Objective: The genetic basis of salt sensitive (SSH) hypertension consists in a very complex network of dynamic interaction among genetic-environmental factors that may change with aging. The existence of a regulatory genetic network (RGN) as triggering mechanism of SSH has been already postulated for Adducin-Endogenous Ouabain-Na+-K+ ATPase (ADD-EO-NKA) system. The observation that Klotho (KL) is a newly discovered aging suppressor gene can directly affect the Na+, K+-ATPase activity opening new possible interaction with the RGN. Aim of this study is to evaluate the interactions between Add-EO-NKA and KL genes on pressure-natriuresis relationship in SSH. Design and method: A large cohort of 655 naive hypertensive patients underwent acute Na Load test for phenotyping the pressure natriuresis relationship (PNat). Results: Univariate analysis showed significant interactions between Klotho G/T SNP and RGN network (SNPs in loci of ADDs, EO synthesis, metabolism, and activity) with PNat slope. Figure. No caption available. Furthermore, those patients carrying together mutate KL and NCX1 (SLC8A1) variants showed a rightward shit of PNat curve than in wild type condition. Similar differences are present in delta systolic BP (8.92 vs 2.26 mmHg), with lower fractional excretion of Na (FE Na 1.48 vs 2.40 %), and increased circulating EO (251.41 vs 190.75 pM) after Na load. Conclusions: Klotho beside its effects on Ca/P metabolism may influence renal sodium handling and vascular activity through different component of EO-ADD-NKA system.

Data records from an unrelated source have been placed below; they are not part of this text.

import Literature.NumberTheory.Rogawski1990.LocalTransferTorusSingularSideSumsCM           -- ★ F0P2-p02 (g8): the sided sums at a torus point (FILE 1)
import Literature.NumberTheory.Rogawski1990.LocalTransferChartRealisationPointwise         -- ★ F0P2-p02 (g8): realisation with `P` only at the evaluation point
import HarnessLib

/-!
# THE TORUS–SINGULAR JUNCTION AT THE CM CARRIERS, FILE 2 — `R_φ` is a local stable orbital integral at `ε_H = (A_{a,b}, a)` (H-regular, G-singular)
# (Rogawski 1990 Prop. 8.2.1 (c); Langlands–Shelstad descent §2.4; Labesse–Langlands rank one), HYPOTHESIS-DRIVEN on the descent ∕ rank-one data

Topic `NumberTheory/Rogawski1990`; namespace `Literature.NumberTheory.Rogawski1990`.  FILE 2 of 2: ONE THEOREM (no definition, no instance, no notation, no named fact, no
`sorry`).  Cell `pub/hodgecm-mathlib` (D-0151), crux H413 = stmt-HodgeConjecture-24833, floor-2 line «N6nsGerm» (stub `stub_N6nsS2`), LEAD F0P3a-plan (g9) WORD T8-78
«(α″) S2 JUNCTION»; seat F0P2-p02 (g8) (pen of the line).  HONEST LABEL: HC_CM is proved only modulo the printed citations until rung 0 closes; this file proves
`stub_N6nsS2` ONLY MODULO ITS BINDERS (torus chart at `ε_H`, torus Haar normalisation, central dock of `H♭ := Z_{G′}(ε)` and torus transport `τ`, SEP′ and
side-disjointness, SIDED uniform fibre, DESCENT at `ε` (the S1 object, same tokens, base point `ε♭`), SATURATION at `ε♭`, the rank-one ENDOSCOPIC transfer in
locally-constant-extension dress (R1-lc), and the compact-side vanishing).  The mathematics is in FILE 1's header; here: gather the neighbourhoods, realise the locally
constant `g` on the torus box by ★ `IsCanonical.exists_isLocSmooth_stableOrbitalIntegralRel_eq_of_chart_of_mem` (pointwise-admissible: the box meets the `G`-singular
hypersurface), leave the torus by conjugation invariance (★ `hl`, ★ `stableOrbitalIntegralRel_congr_of_rel`), and read FILE 1's torus-point identity.

## References
* [Rogawski1990] J. Rogawski, *Automorphic Representations of Unitary Groups in Three Variables*, Ann. of Math. Stud. 123 (1990): §8.2 Prop. 8.2.1 (c) pp. 113–115; §4.9 Lemma 4.9.3 p. 56; §4.3 (4.3.1) p. 43.
* [LanglandsShelstad1990Descent] R. P. Langlands, D. Shelstad, *Descent for transfer factors* (1990): §2.4.
* [LabesseLanglands1979] J.-P. Labesse, R. P. Langlands, *L-indistinguishability for SL(2)*, Canad. J. Math. 31 (1979): §2 (the rank-one input (R1), a binder here).
-/

set_option autoImplicit false

noncomputable section

open Set Filter Topology MeasureTheory Polynomial
open scoped Pointwise Matrix

namespace Literature.NumberTheory.Rogawski1990

open Literature.NumberTheory.Automorphic Literature.NumberTheory.Automorphic.UnitaryGroup Literature.NumberTheory.GaloisRepresentations
open _root_.NumberField _root_.IsDedekindDomain

section TorusSingularJunction

variable (L : Type) [Field L] [NumberField L] [IsCMField L] (H' : Matrix (Fin 3) (Fin 3) L) (v : HeightOneSpectrum (𝓞 ↥(maximalRealSubfield L)))
  [iM' : ∀ γ : (cmDatum L 3 H').Local v, MeasurableSpace ((cmDatum L 3 H').Local v ⧸ Subgroup.centralizer ({γ} : Set ((cmDatum L 3 H').Local v)))]
  [iH : ∀ a : ((cmDatum L 2 (Matrix.of fun i j : Fin 2 => if i.val + j.val + 1 = 2 then (1 : L) else 0)).Local v ×
      (cmDatum L 1 (Matrix.of fun i j : Fin 1 => if i.val + j.val + 1 = 1 then (1 : L) else 0)).Local v), MeasurableSpace (((cmDatum L 2 (Matrix.of fun i j : Fin 2 => if i.val + j.val + 1 = 2 then (1 : L) else 0)).Local v ×
      (cmDatum L 1 (Matrix.of fun i j : Fin 1 => if i.val + j.val + 1 = 1 then (1 : L) else 0)).Local v) ⧸ Subgroup.centralizer ({a} : Set ((cmDatum L 2 (Matrix.of fun i j : Fin 2 => if i.val + j.val + 1 = 2 then (1 : L) else 0)).Local v ×
      (cmDatum L 1 (Matrix.of fun i j : Fin 1 => if i.val + j.val + 1 = 1 then (1 : L) else 0)).Local v)))]

variable [MeasurableSpace ((cmDatum L 2 (Matrix.of fun i j : Fin 2 => if i.val + j.val + 1 = 2 then (1 : L) else 0)).Local v ×
      (cmDatum L 1 (Matrix.of fun i j : Fin 1 => if i.val + j.val + 1 = 1 then (1 : L) else 0)).Local v)] [BorelSpace ((cmDatum L 2 (Matrix.of fun i j : Fin 2 => if i.val + j.val + 1 = 2 then (1 : L) else 0)).Local v ×
      (cmDatum L 1 (Matrix.of fun i j : Fin 1 => if i.val + j.val + 1 = 1 then (1 : L) else 0)).Local v)]
  [iHB : ∀ a : ((cmDatum L 2 (Matrix.of fun i j : Fin 2 => if i.val + j.val + 1 = 2 then (1 : L) else 0)).Local v ×
      (cmDatum L 1 (Matrix.of fun i j : Fin 1 => if i.val + j.val + 1 = 1 then (1 : L) else 0)).Local v), BorelSpace (((cmDatum L 2 (Matrix.of fun i j : Fin 2 => if i.val + j.val + 1 = 2 then (1 : L) else 0)).Local v ×
      (cmDatum L 1 (Matrix.of fun i j : Fin 1 => if i.val + j.val + 1 = 1 then (1 : L) else 0)).Local v) ⧸ Subgroup.centralizer ({a} : Set ((cmDatum L 2 (Matrix.of fun i j : Fin 2 => if i.val + j.val + 1 = 2 then (1 : L) else 0)).Local v ×
      (cmDatum L 1 (Matrix.of fun i j : Fin 1 => if i.val + j.val + 1 = 1 then (1 : L) else 0)).Local v)))]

[PP.06.05] RELATIONSHIP BETWEEN URIC ACID AND BLOOD PRESSURE LEVELS IN GENERAL POPULATION

Objective: Elevated plasmatic levels of uric acid (UA) were frequently associate with hypertension however its role in hypertension pathogenesis is unclear. Design and method: Our aim is to investigate the role of UA on blood pressure (BP) and its genetic determinates on a general population (not treated) of 1350 patients undergoing 24 h ambulatory BP monitoring (AMBP). Results: As expedited, we found of correlation between systolic and diastolic mean 24 h BP values with age (p < 0.001), sex (p = 0.004), BMI (p < 0.001) and plasmatic levels of creatinine (p = 0.023). We also find a strong correlation of BP with UA alone (p = 0.001). Only age and UA remain significant in multivariate analysis with all elements under investigation (respectively p = 0.01 and p = 0.04). We found that UA plasmatic levels are associated with sex (multivariate analysis: p < 0.001), BMI (p = 0.004), renal function (p = 0.001) and with genetic polymorphisms of Protein Kinase CGMP-Dependent Type I (PRKG) and lanosterol synthase (LSS) genes (respectively p = 0.025 and p = 0.05 after correction for clinical covariates included sex, BMI and creatinine level). Conclusions: Our data confirm that UA levels are a strong and independent determinant of BP (both systolic and diastolic) in the general population. Moreover it seems to be an independent element of metabolic syndrome. Finally, UA plasmatic levels are strictly associated with specific clinical and genetic characteristic. In particular we identify two new genes that could play a substantial role in determination of UA plasmatic level.